*WORK INSTRUCTION*
In the data, find the word "form" and copy out every line that has it.

====== DATA UNDER STUDY

/-!
# CP frames at a NEAR point: the fibre polynomial is `(X − θ̄)^m` and the translate is again a frame [OURS · L1 W4.2 · D18]

Ladder W4.2 (`Summits/…/LADDER-RESOLUTION.md`), crux chain w42, D18 (near-point persistence of CP frames), object
(NEAR-SHAPE) of res-D-pv-050's D18 roadmap (HANDOFF 2026-08-27 11:33Z), cut (ET) of RULING v3.14-16a. Pure commutative algebra,
no schemes, 0 definitions.

Setting: `S` a commutative ring, `h ∈ S[X]` MONIC of degree `m ≥ 1`, `𝔔 ⊂ S[X]` a prime lying over a prime `𝔮 ⊂ S`
(`𝔔 ∩ S = 𝔮`), at which `h` has ORDER `≥ m`: `s · h ∈ 𝔔^m` for some `s ∉ 𝔔` (equivalently `h ∈ 𝔪^m` in `S[X]_𝔔`,
`exists_mul_mem_pow_of_algebraMap_mem_pow`). This is the algebra of a point `x'` of the first chart
`Spec S[X']/(h')`, `S = R[I_J/u_{j₀}]`, of the blow-up of a CP-frame hypersurface `R[X]/(h)` at which the multiplicity `m`
PERSISTS (`x'` near to `x`).

* `eq_X_sub_C_pow_of_pow_dvd` (A): over a field, a monic `f` of degree `m ≥ 1` divisible by `P^m` with `P` non-constant is
  `(X − θ)^m`.
* `exists_map_residue_eq_X_sub_C_pow` (B, `S` local, `𝔔 ⊇ 𝔪_S`): the fibre polynomial `h̄ ∈ κ_S[X]` is `(X − θ̄)^m` and
  `𝔔̄ = (X − θ̄)`: reduce to `κ_S[X]` (a PID), where `𝔔̄ = (P)` with `P` prime, `P ∤ s̄` and `P^m ∣ s̄ h̄`.
* `exists_eq_map_C_sup_span_X_sub_C` (B′): lifting `θ̄` to `θ' ∈ S`, `𝔔 = 𝔪_S S[X] + (X − θ')` is MAXIMAL with residue field
  `κ_S` (the near point is `κ_S`-rational on the `X`-line) and `h ∈ 𝔔^m` honestly (`𝔔^m` is `𝔔`-primary).
* `coeff_comp_X_add_C_mem_pow` (C): `h ∈ (𝔪_S S[X] + (X − θ'))^n ⇒ coeff_i h(X + θ') ∈ 𝔪_S^{n−i}` (Taylor expansion at a
  rational point, `Literature…Polynomial.mem_sup_span_X_sub_C_pow_iff`, [CossartPiltant2019, Ch. 2 (2.3)]).
* `exists_frame_translate_of_order` (A+B+C, local form) and `exists_frame_translate_localization_of_order` (D2, any base `S`,
  prime `𝔮`, conclusion in `S_𝔮[X]` — Mathlib `Polynomial.isLocalization` moves `𝔔` to `S_𝔮[X]` and back): for some `θ'`,
  the translate `h₁ = h(X + θ')` is monic of degree `m` with `coeff_i h₁ ∈ 𝔪^{m−i}` for `i < m` — i.e. `(S_𝔮, h₁)` satisfies the
  frame hypotheses `hmo/hm/hco` of `…CPFrameCurveGermAlgebra` / `…CPFrameCurveGermTransfer` (δ ≥ 1), and the weak form
  `coeff_i h₁ ∈ 𝔪` is the input `hθ` of `adjoinRoot_localization_of_fibre` (`…WLadderCPFrameLocalChart`).

What remains OUTSIDE this file (scheme side, D18 (i) successor): reading the order hypothesis off the Hilbert–Samuel equality
`H_{x'} = H_x` for the hypersurface germ `𝒪_{x'} = S[X']_𝔔/(h')`.
-/

set_option linter.dupNamespace false

noncomputable section

open Polynomial IsLocalRing

namespace Summit.ResolutionOfSingularities.ResolutionOfSingularities.Theorems.SigmaMaxModificationsCorridor3.Helpers

/-- (A) a monic polynomial of degree `m ≥ 1` divisible by the `m`-th power of a non-constant polynomial `P` is `(X − θ)^m`. -/
theorem eq_X_sub_C_pow_of_pow_dvd {K : Type*} [Field K] {f P : K[X]} (hf : f.Monic) (hm : 0 < f.natDegree)
    (hP : 0 < P.natDegree) (hdvd : P ^ f.natDegree ∣ f) :
    ∃ θ : K, f = (X - C θ) ^ f.natDegree := by
  have hf0 : f ≠ 0 := hf.ne_zero
  have hdeg : (P ^ f.natDegree).natDegree ≤ f.natDegree := natDegree_le_of_dvd hdvd hf0
  rw [natDegree_pow] at hdeg
  have hP1 : P.natDegree = 1 := by
    have h1 : f.natDegree * P.natDegree ≤ f.natDegree * 1 := by simpa using hdeg
    have := Nat.le_of_mul_le_mul_left h1 hm
    omega
  obtain ⟨θ, hθ⟩ : ∃ θ, P.IsRoot θ := exists_root_of_degree_eq_one ((degree_eq_iff_natDegree_eq (by
    rintro rfl; simp at hP)).mpr hP1)
  have hXP : X - C θ ∣ P := dvd_iff_isRoot.mpr hθ
  have hdvd' : (X - C θ) ^ f.natDegree ∣ f := (pow_dvd_pow_of_dvd hXP _).trans hdvd
  refine ⟨θ, ?_⟩
  refine (eq_of_monic_of_dvd_of_natDegree_le ((monic_X_sub_C θ).pow _) hf hdvd' ?_)
  rw [natDegree_pow, natDegree_X_sub_C, mul_one]

variable {S : Type*} [CommRing S] [IsLocalRing S]

/-- The reduction map `S[X] → κ_S[X]` is surjective with kernel `𝔪_S · S[X]`. -/
theorem ker_mapRingHom_residue :
    RingHom.ker (mapRingHom (residue S)) = (maximalIdeal S).map (C : S →+* S[X]) := by
  rw [ker_mapRingHom, ker_residue]

/-- (B, over the residue field) **fibre polynomial at a point of multiplicity `m` is `(X − θ̄)^m`.** Let `S` be local, `h ∈ S[X]`
monic of degree `m ≥ 1`, `𝔔 ⊂ S[X]` a prime containing `𝔪_S` such that `h` has order `≥ m` at `𝔔` (`s · h ∈ 𝔔^m` for some
`s ∉ 𝔔`). Then the reduction `h̄ ∈ κ_S[X]` is `(X − θ̄)^m` for some `θ̄`, and `𝔔̄ = (X − θ̄)`. -/
theorem exists_map_residue_eq_X_sub_C_pow {h : S[X]} (hmo : h.Monic) (hm : 0 < h.natDegree)
    {𝔔 : Ideal S[X]} [𝔔.IsPrime] (hle : maximalIdeal S ≤ 𝔔.comap C)
    (hord : ∃ s ∉ 𝔔, s * h ∈ 𝔔 ^ h.natDegree) :
    ∃ θ : ResidueField S, h.map (residue S) = (X - C θ) ^ h.natDegree ∧
      𝔔.map (mapRingHom (residue S)) = Ideal.span {X - C θ} := by
  set ψ : S[X] →+* (ResidueField S)[X] := mapRingHom (residue S) with hψ
  have hsurj : Function.Surjective ψ := map_surjective _ residue_surjective
  have hker : RingHom.ker ψ ≤ 𝔔 := by
    rw [hψ, ker_mapRingHom_residue]
    exact Ideal.map_le_iff_le_comap.mpr hle
  -- the image prime `𝔔̄`
  set 𝔔' : Ideal (ResidueField S)[X] := 𝔔.map ψ with h𝔔'
  haveI h𝔔'p : 𝔔'.IsPrime := Ideal.map_isPrime_of_surjective hsurj hker
  have hcomap : 𝔔'.comap ψ = 𝔔 := by
    rw [h𝔔', Ideal.comap_map_of_surjective ψ hsurj, ← RingHom.ker_eq_comap_bot, sup_eq_left.mpr hker]
  obtain ⟨s, hs, hsh⟩ := hord
  -- `h ∈ 𝔔`, so `h̄ ∈ 𝔔̄ ≠ 0`
  have hψh : ψ h = h.map (residue S) := rfl
  have hmo' : (h.map (residue S)).Monic := hmo.map _
  have hdeg' : (h.map (residue S)).natDegree = h.natDegree := hmo.natDegree_map _
  have hhQ : h ∈ 𝔔 := by
    have h1 : s * h ∈ 𝔔 := Ideal.pow_le_self hm.ne' hsh
    exact ((Ideal.IsPrime.mem_or_mem ‹𝔔.IsPrime› h1).resolve_left hs)
  have hne : 𝔔' ≠ ⊥ := by
    intro hbot
    have : ψ h ∈ 𝔔' := Ideal.mem_map_of_mem _ hhQ
    rw [hbot, Ideal.mem_bot, hψh] at this
    exact hmo'.ne_zero this
  -- `𝔔̄ = (P)` with `P` prime
  haveI : 𝔔'.IsPrincipal := IsPrincipalIdealRing.principal 𝔔'
  set P := Submodule.IsPrincipal.generator 𝔔' with hPdef
  have hP : Prime P := Submodule.IsPrincipal.prime_generator_of_isPrime 𝔔' hne
  have hspan : 𝔔' = Ideal.span {P} := (Ideal.span_singleton_generator 𝔔').symm
  -- `P^m ∣ ψ(s) · h̄` and `P ∤ ψ(s)`
  have hmem : ψ s * ψ h ∈ 𝔔' ^ h.natDegree := by
    rw [← map_mul, h𝔔', ← Ideal.map_pow]
    exact Ideal.mem_map_of_mem _ hsh
  rw [hspan, Ideal.span_singleton_pow, Ideal.mem_span_singleton] at hmem
  have hnot : ¬ P ∣ ψ s := by
    intro hd
    apply hs
    rw [← hcomap, Ideal.mem_comap, hspan, Ideal.mem_span_singleton]
    exact hd
  have hdvd : P ^ h.natDegree ∣ h.map (residue S) := hψh ▸ hP.pow_dvd_of_dvd_mul_left _ hnot hmem
  have hPdeg : 0 < P.natDegree := natDegree_pos_iff_degree_pos.mpr (degree_pos_of_irreducible hP.irreducible)
  obtain ⟨θ, hθ⟩ := eq_X_sub_C_pow_of_pow_dvd hmo' (hdeg'.symm ▸ hm) hPdeg (hdeg'.symm ▸ hdvd)
  rw [hdeg'] at hθ
  refine ⟨θ, hθ, ?_⟩
  -- `𝔔̄ ∋ (X − θ̄)^m`, hence `X − θ̄ ∈ 𝔔̄`, a maximal ideal inside the proper `𝔔̄`
  have hXθ : X - C θ ∈ 𝔔' := by
    refine Ideal.IsPrime.mem_of_pow_mem ‹𝔔'.IsPrime› h.natDegree ?_
    rw [← hθ, ← hψh]
    exact Ideal.mem_map_of_mem _ hhQ
  haveI hmax : (Ideal.span {X - C θ} : Ideal (ResidueField S)[X]).IsMaximal :=
    PrincipalIdealRing.isMaximal_of_irreducible (irreducible_X_sub_C θ)
  exact (hmax.eq_of_le h𝔔'p.ne_top ((Ideal.span_singleton_le_iff_mem _).mpr hXθ)).symm

/-- (B′) **the point is rational and is the translated frame origin.** Under the hypotheses of
`exists_map_residue_eq_X_sub_C_pow`, there is `θ' ∈ S` with `𝔔 = 𝔪_S · S[X] + (X − θ')` (so `𝔔` is maximal with residue
field `κ_S`), the fibre polynomial is `(X − θ̄')^m`, and `h ∈ 𝔔^m` (honest power: `𝔔^m` is primary to the maximal `𝔔`). -/
theorem exists_eq_map_C_sup_span_X_sub_C {h : S[X]} (hmo : h.Monic) (hm : 0 < h.natDegree)
    {𝔔 : Ideal S[X]} [𝔔.IsPrime] (hle : maximalIdeal S ≤ 𝔔.comap C)
    (hord : ∃ s ∉ 𝔔, s * h ∈ 𝔔 ^ h.natDegree) :
    ∃ θ' : S, 𝔔 = (maximalIdeal S).map (C : S →+* S[X]) ⊔ Ideal.span {X - C θ'} ∧ 𝔔.IsMaximal ∧
      h.map (residue S) = (X - C (residue S θ')) ^ h.natDegree ∧ h ∈ 𝔔 ^ h.natDegree := by
  obtain ⟨θ, hθ, h𝔔'⟩ := exists_map_residue_eq_X_sub_C_pow hmo hm hle hord
  obtain ⟨θ', rfl⟩ := residue_surjective θ
  set ψ : S[X] →+* (ResidueField S)[X] := mapRingHom (residue S) with hψ
  have hsurj : Function.Surjective ψ := map_surjective _ residue_surjective
  have hker : RingHom.ker ψ ≤ 𝔔 := by
    rw [hψ, ker_mapRingHom_residue]
    exact Ideal.map_le_iff_le_comap.mpr hle
  have hcomap : (𝔔.map ψ).comap ψ = 𝔔 := by
    rw [Ideal.comap_map_of_surjective ψ hsurj, ← RingHom.ker_eq_comap_bot, sup_eq_left.mpr hker]
  have hψX : ψ (X - C θ') = X - C (residue S θ') := by
    rw [map_sub, hψ, coe_mapRingHom, map_X, map_C]
  have heq : 𝔔 = (maximalIdeal S).map (C : S →+* S[X]) ⊔ Ideal.span {X - C θ'} := by
    rw [← hcomap, h𝔔', ← hψX, ← Set.image_singleton, ← Ideal.map_span, Ideal.comap_map_of_surjective ψ hsurj,
      ← RingHom.ker_eq_comap_bot, hψ, ker_mapRingHom_residue, sup_comm]
  haveI hmax : 𝔔.IsMaximal := by
    haveI : (Ideal.span {X - C (residue S θ')} : Ideal (ResidueField S)[X]).IsMaximal :=
      PrincipalIdealRing.isMaximal_of_irreducible (irreducible_X_sub_C _)
    rw [← hcomap, h𝔔']
    exact Ideal.comap_isMaximal_of_surjective ψ hsurj
  refine ⟨θ', heq, hmax, hθ, ?_⟩
  -- `𝔔^m` is `𝔔`-primary
  have hprim : (𝔔 ^ h.natDegree).IsPrimary := by
    refine Ideal.isPrimary_of_isMaximal_radical ?_
    rw [Ideal.radical_pow _ hm.ne', Ideal.IsPrime.radical ‹𝔔.IsPrime›]
    exact hmax
  obtain ⟨s, hs, hsh⟩ := hord
  rcases (Ideal.isPrimary_iff.mp hprim).2 (mul_comm s h ▸ hsh) with hh | hs'
  · exact hh
  · rw [Ideal.radical_pow _ hm.ne', Ideal.IsPrime.radical ‹𝔔.IsPrime›] at hs'
    exact absurd hs' hs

============

*RESPONSE AREA*
* `exists_frame_translate_of_order` (A+B+C, local form) and `exists_frame_translate_localization_of_order` (D2, any base `S`,
  frame hypotheses `hmo/hm/hco` of `…CPFrameCurveGermAlgebra` / `…CPFrameCurveGermTransfer` (δ ≥ 1), and the weak form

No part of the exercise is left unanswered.